-- Opening Marker --
import Literature.NumberTheory.Automorphic.CompactRepProjective            -- ★ `Representation.compactForm` + `compactForm_add_left` ∕ `_smul_left` ∕ `_conj_symm` ∕ `_apply_apply`, `isAdapted_formFun`, `formFun_self`
import Literature.NumberTheory.Automorphic.IrreducibleClassesUnitarizable  -- ★ `IrrClass.IsUnitarizable`, `IrrClass.isUnitarizable_mk`
import HarnessLib

/-!
# Crux `H413` — P3b pay-down «XiLocalPacketUnitary», stub (iii): SUPERCUSPIDAL WITH COMPACT CENTRE ⇒ UNITARIZABLE

Floor-0 programme P3∕P3b, cell `hodgecm-mathlib`, crux item stmt-HodgeConjecture-24833 (`HCCMUnconditional.H413`); P3b desk pay-down line
`Cruxes/H413/Lines/F0_P3b_XiLocalPacketUnitaryPaydown.lean` (F0P3b-plan (g8), director s554 offer (Ob1)), registered stub
`stub_isUnitarizable_of_isSupercuspidal` — THIS FILE PROVES ITS TEXT VERBATIM (`isUnitarizable_of_isSupercuspidal` below), self-contained and
independent of the Lines publication.  HONEST LABEL: HC_CM is proved only modulo the printed citations until rung 0 closes; this file is a generic
lemma of smooth representation theory and discharges no printed citation by itself (clause (iii) of the letter `XiLocalPacketUnitary`
[Rogawski1990 §12.2 p. 173; Prop. 13.1.3 (d) p. 199] becomes in-house once the Lines file folds it together with the frame stub).

THE MATHEMATICS (Bernstein–Zelevinsky 1976 §2.40–2.42 «compact representations are unitarisable»; Casselman 1995 §5.2; Bushnell–Henniart 2006
§10.1–§11.1).  Let `G` be a topological group with a compact open subgroup `K₀` and COMPACT centre, and let `κ` be an irreducible smooth complex
representation of `G` whose smooth matrix coefficients are compactly supported modulo the centre (★ `Representation.IsSupercuspidal`,
Harish-Chandra's definition) — hence compactly supported.  Pick a non-zero smooth linear form `λ₁ ∈ Ṽ` (★
`IsSmooth.exists_mem_contragredient_apply_ne_zero_of_mem_fixedPoints`).  The averaged form
`B(v, w) = ∫_G λ₁(κ(h⁻¹) v) · conj λ₁(κ(h⁻¹) w) dh` is the measure-free finite-sum integral ★ `Representation.compactForm` of
`CompactRepProjective`; it is sesquilinear (★ `compactForm_add_left` ∕ `compactForm_smul_left` + Hermitian symmetry ★ `compactForm_conj_symm`),
`G`-invariant (★ `compactForm_apply_apply`, left invariance of the integral) and its diagonal values are integrals of `|λ₁(κ(h⁻¹) v)|² ≥ 0`
(★ `formFun_self`), positive as soon as `λ₁ v ≠ 0` (★ `IsAdapted.re_lcInt_pos`).  For an arbitrary `v ≠ 0` irreducibility gives `g` with
`λ₁(κ(g) v) ≠ 0` (the translates of `v` span `V`, so a non-zero `λ₁` cannot kill them all), and `B(v, v) = B(κ(g) v, κ(g) v) > 0` by invariance.
Packaging `B` with its arguments swapped as a map `V →ₗ⋆[ℂ] V →ₗ[ℂ] ℂ` (conjugate-linear in the first variable, Mathlib's convention) gives ★
`Representation.IsUnitarizable κ`, and the class-level statement follows by ★ `IrrClass.ind` ∕ ★ `IrrClass.isUnitarizable_mk`.

* §1 `exists_apply_apply_ne_zero` — in an irreducible representation, a non-zero linear form does not vanish on the orbit of a non-zero vector;
  `re_compactForm_self_pos` — `0 < re B(v, v)` when `λ₁ v ≠ 0`.
* §2 `Representation.isUnitarizable_of_isSupercuspidal_of_isCompact_center` — the representation-level theorem (irreducible + smooth +
  supercuspidal + compact open subgroup + compact centre ⇒ unitarizable).
* §3 `isUnitarizable_of_isSupercuspidal` — THE STUB TEXT: `(c : IrrClass G) (hc : c.IsSupercuspidal) : c.IsUnitarizable` under the same frame
  hypotheses.

PROOF lane (`--kind proof --supports stmt-HodgeConjecture-24833`): theorems only; no `def`, no named fact, no instance, no notation, no `sorry`;
axioms ⊆ {propext, Classical.choice, Quot.sound}.

## References
* I. N. Bernstein, A. V. Zelevinsky, *Representations of the group GL(n, F) where F is a non-archimedean local field*, Russian Math. Surveys
  31:3 (1976), §2.40–2.42 [BernsteinZelevinsky1976].
* W. Casselman, *Introduction to the theory of admissible representations of p-adic reductive groups* (1995 notes), §5.2 [Casselman1995].
* C. J. Bushnell, G. Henniart, *The Local Langlands Conjecture for GL(2)*, Grundlehren 335 (2006), §10.1, §11.1 [BushnellHenniart2006].
* J. D. Rogawski, *Automorphic Representations of Unitary Groups in Three Variables*, Ann. of Math. Stud. 123 (1990), §12.2 p. 173 [Rogawski1990].
-/

set_option autoImplicit false
-- the mandated namespace repeats `HodgeConjecture.HodgeConjecture`, as in every `Theorems/*.lean` of this sub-problem
set_option linter.dupNamespace false

noncomputable section

open scoped ComplexConjugate

namespace Summit.HodgeConjecture.HodgeConjecture.Cruxes.H413.F0P3bSupercuspidalUnitarizable

open Literature.NumberTheory.Automorphic Literature.NumberTheory.Automorphic.LcIntegral Representation

/-! ## §1 Two generic lemmas: orbit separation and positivity of the averaged form -/

section Generic

variable {G V : Type*} [Group G] [AddCommGroup V] [Module ℂ V] {κ : Representation ℂ G V}

/-- **Orbit separation in an irreducible representation.**  If `κ` is irreducible, `λ ≠ 0` is a linear form and `v ≠ 0`, then
`λ(κ(g) v) ≠ 0` for some `g`: otherwise `λ` kills the span of the orbit of `v`, a non-zero subrepresentation, hence all of `V`.
(Wallach, *Real Reductive Groups I*, §1.4.6; Bushnell–Henniart 2006 §1.1.) [cite: BushnellHenniart2006, §1.1] -/
theorem exists_apply_apply_ne_zero [κ.IsIrreducible] {lam : Module.Dual ℂ V} (hlam : lam ≠ 0) {v : V} (hv : v ≠ 0) :
    ∃ g : G, lam (κ g v) ≠ 0 := by
  by_contra h
  push Not at h
  -- the span of the orbit of `v` is a subrepresentation
  let S : Subrepresentation κ :=
    ⟨Submodule.span ℂ (Set.range fun g : G => κ g v), fun g w hw => by
      induction hw using Submodule.span_induction with
      | mem _ h' =>
        obtain ⟨g', rfl⟩ := h'
        rw [← Module.End.mul_apply, ← map_mul]
        exact Submodule.subset_span ⟨g * g', rfl⟩
      | zero => rw [map_zero]; exact Submodule.zero_mem _
      | add _ _ _ _ h₁ h₂ => rw [map_add]; exact Submodule.add_mem _ h₁ h₂
      | smul c _ _ h₁ => rw [map_smul]; exact Submodule.smul_mem _ c h₁⟩
  -- `λ` vanishes on it
  have hle : S.toSubmodule ≤ LinearMap.ker lam := Submodule.span_le.2 (by
    rintro _ ⟨g, rfl⟩
    exact h g)
  rcases IsSimpleOrder.eq_bot_or_eq_top S with hbot | htop
  · -- `S = ⊥` contradicts `v ≠ 0`
    have hvS : v ∈ S := Submodule.subset_span ⟨1, by simp only [map_one, Module.End.one_apply]⟩
    rw [hbot, Subrepresentation.mem_bot_iff] at hvS
    exact hv hvS
  · -- `S = ⊤` contradicts `λ ≠ 0`
    refine hlam (LinearMap.ext fun w => ?_)
    have hw : w ∈ S := by rw [htop]; exact Subrepresentation.mem_top' w
    exact hle hw

variable [TopologicalSpace G] [IsTopologicalGroup G] {K₀ : Subgroup G} {lam₁ : Module.Dual ℂ V}
  (hK₀o : IsOpen (K₀ : Set G)) (hK₀c : IsCompact (K₀ : Set G)) (hsc : κ.IsSupercuspidal)
  (hZ : IsCompact (Subgroup.center G : Set G)) (hlam₁ : lam₁ ∈ κ.contragredient)

include hK₀o hK₀c hsc hZ hlam₁ in
/-- **Positivity of the averaged form**: if `λ₁ v ≠ 0` then `re B(v, v) > 0` — the integrand `|λ₁(κ(h⁻¹) v)|²` is a non-negative real and
equals `|λ₁ v|² > 0` at `h = 1` (★ `IsAdapted.re_lcInt_pos`; compare ★ `compactForm_self_ne_zero`, which records only `≠ 0`).
(Bernstein–Zelevinsky 1976 §2.42; Casselman 1995 §5.2.) [cite: BernsteinZelevinsky1976, §2.40–2.42] -/
theorem re_compactForm_self_pos {v : V} (hv : lam₁ v ≠ 0) : 0 < (κ.compactForm K₀ lam₁ v v).re := by
  refine (isAdapted_formFun hK₀o hK₀c hsc hZ hlam₁ v v).re_lcInt_pos (fun g => ?_) (fun g => ?_) ?_
  · rw [formFun_self, Complex.ofReal_re]
    exact Complex.normSq_nonneg _
  · rw [formFun_self, Complex.ofReal_im]
  · rw [formFun_self, Ne, Complex.ofReal_eq_zero, Complex.normSq_eq_zero, coeffFun_apply, inv_one, map_one]
    exact hv

end Generic

/-! ## §2 The representation-level theorem -/

section Rep

variable {G V : Type*} [Group G] [TopologicalSpace G] [IsTopologicalGroup G] [AddCommGroup V] [Module ℂ V]

/-- **An irreducible smooth supercuspidal representation of a group with a compact open subgroup and compact centre is unitarizable**
(Bernstein–Zelevinsky 1976 §2.40–2.42 «finitely generated compact representations are unitarisable»; Casselman 1995 §5.2; Bushnell–Henniart 2006
§10.1–§11.1).  The invariant positive-definite Hermitian form is `(v, w) ↦ B(w, v)` with `B = ∫ λ₁(κ(h⁻¹)·) conj λ₁(κ(h⁻¹)·) dh` (★
`Representation.compactForm`) for any non-zero smooth `λ₁ ∈ Ṽ`; positivity at every `v ≠ 0` by orbit separation (`exists_apply_apply_ne_zero`)
and invariance.  Deliberate dot-notation extension of Mathlib's `Representation` namespace.
[cite: BernsteinZelevinsky1976, §2.40–2.42] [cite: BushnellHenniart2006, §11.1] -/
theorem _root_.Representation.isUnitarizable_of_isSupercuspidal_of_isCompact_center (κ : Representation ℂ G V) [κ.IsIrreducible]
    (hκ : κ.IsSmooth) {K₀ : Subgroup G} (hK₀o : IsOpen (K₀ : Set G)) (hK₀c : IsCompact (K₀ : Set G)) (hsc : κ.IsSupercuspidal)
    (hZ : IsCompact (Subgroup.center G : Set G)) : κ.IsUnitarizable := by
  -- a non-zero vector and a smooth linear form not vanishing at it
  haveI : Nontrivial V := IsIrreducible.nontrivial κ
  obtain ⟨v₀, hv₀0⟩ := exists_ne (0 : V)
  set K : Subgroup G := K₀ ⊓ κ.stabilizerSubgroup v₀ with hKdef
  have hKo : IsOpen (K : Set G) := hK₀o.inter (hκ v₀)
  have hKc : IsCompact (K : Set G) :=
    hK₀c.of_isClosed_subset (Subgroup.isClosed_of_isOpen _ hKo) fun g hg => hg.1
  have hvK : v₀ ∈ κ.fixedPoints K := (κ.mem_fixedPoints K v₀).2 fun g hg => hg.2
  obtain ⟨lam₁, hlam₁, -, hv₀⟩ := hκ.exists_mem_contragredient_apply_ne_zero_of_mem_fixedPoints hKo hKc hvK hv₀0
  have hlam0 : lam₁ ≠ 0 := fun h0 => hv₀ (by rw [h0, LinearMap.zero_apply])
  -- the averaged form with swapped arguments, packaged as a sesquilinear map (conjugate-linear in the first variable)
  have hcs := fun v w => compactForm_conj_symm (K₀ := K₀) hK₀o hK₀c hsc hZ hlam₁ v w
  let B : V →ₗ⋆[ℂ] V →ₗ[ℂ] ℂ := LinearMap.mk₂'ₛₗ (starRingEnd ℂ) (RingHom.id ℂ) (fun v w => κ.compactForm K₀ lam₁ w v)
    (fun v v' w => by
      rw [hcs (v + v') w, compactForm_add_left hK₀o hK₀c hsc hZ hlam₁ v v' w, map_add, ← hcs v w, ← hcs v' w])
    (fun c v w => by
      rw [hcs (c • v) w, compactForm_smul_left hK₀o hK₀c hsc hZ hlam₁ c v w, map_mul, ← hcs v w, smul_eq_mul])
    (fun v w w' => compactForm_add_left hK₀o hK₀c hsc hZ hlam₁ w w' v)
    (fun c v w => by rw [compactForm_smul_left hK₀o hK₀c hsc hZ hlam₁ c w v, RingHom.id_apply, smul_eq_mul])
  have hB : ∀ v w, B v w = κ.compactForm K₀ lam₁ w v := fun v w => rfl
  refine ⟨B, ⟨fun x y => ?_⟩, fun v hv => ?_, fun g v w => ?_⟩
  · -- Hermitian
    rw [hB, hB]
    exact (hcs y x).symm
  · -- positive definite: move to a translate on which `λ₁` does not vanish
    obtain ⟨g, hg⟩ := exists_apply_apply_ne_zero (κ := κ) hlam0 hv
    rw [hB, ← compactForm_apply_apply hK₀o hK₀c hsc hZ hlam₁ g v v]
    exact re_compactForm_self_pos hK₀o hK₀c hsc hZ hlam₁ hg
  · -- invariant
    rw [hB, hB]
    exact compactForm_apply_apply hK₀o hK₀c hsc hZ hlam₁ g w v

end Rep

/-! ## §3 The stub text: classes -/

/-- **STUB (iii) of `Lines/F0_P3b_XiLocalPacketUnitaryPaydown` — supercuspidal with compact centre ⇒ unitarizable, on isomorphism classes**
(the registered text VERBATIM): for a topological group `G` with a compact open subgroup `K₀` and compact centre, every supercuspidal class
`c ∈ Irr(G)` (★ `IrrClass.IsSupercuspidal`, Harish-Chandra's matrix-coefficient definition) is unitarizable (★ `IrrClass.IsUnitarizable`).  By ★
`IrrClass.ind` from `Representation.isUnitarizable_of_isSupercuspidal_of_isCompact_center` applied to a representative (irreducible and smooth by
the fields of ★ `SmoothIrrep`).  In print: Rogawski 1990 §12.2 p. 173 «`π_v` supercuspidal … unitary since the centre of `U(3)(E_w∕F_v)` is compact».
[cite: BernsteinZelevinsky1976, §2.40–2.42] [cite: BushnellHenniart2006, §10.1, §11.1] [cite: Rogawski1990, §12.2 p. 173] -/
theorem isUnitarizable_of_isSupercuspidal {G : Type} [Group G] [TopologicalSpace G] [IsTopologicalGroup G]
    {K₀ : Subgroup G} (hK₀o : IsOpen (K₀ : Set G)) (hK₀c : IsCompact (K₀ : Set G))
    (hZ : IsCompact ((Subgroup.center G : Subgroup G) : Set G)) (c : IrrClass G) (hc : c.IsSupercuspidal) : c.IsUnitarizable := by
  induction c using IrrClass.ind with
  | h r =>
    rw [IrrClass.isSupercuspidal_mk] at hc
    exact (IrrClass.isUnitarizable_mk r).2
      (r.ρ.isUnitarizable_of_isSupercuspidal_of_isCompact_center r.isSmooth hK₀o hK₀c hc hZ)

end Summit.HodgeConjecture.HodgeConjecture.Cruxes.H413.F0P3bSupercuspidalUnitarizable

end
-- Closing Marker --
## [WHAT THE TASK ASKS]
Please reproduce exactly the lines in the listing above from the one containing "rw [formFun_self, Complex.ofReal_im]" through the one containing "generated compact representations", both included, and nothing more.

## [SOLUTION]
  · rw [formFun_self, Complex.ofReal_im]
  · rw [formFun_self, Ne, Complex.ofReal_eq_zero, Complex.normSq_eq_zero, coeffFun_apply, inv_one, map_one]
    exact hv

end Generic

/-! ## §2 The representation-level theorem -/

section Rep

variable {G V : Type*} [Group G] [TopologicalSpace G] [IsTopologicalGroup G] [AddCommGroup V] [Module ℂ V]

/-- **An irreducible smooth supercuspidal representation of a group with a compact open subgroup and compact centre is unitarizable**
(Bernstein–Zelevinsky 1976 §2.40–2.42 «finitely generated compact representations are unitarisable»; Casselman 1995 §5.2; Bushnell–Henniart 2006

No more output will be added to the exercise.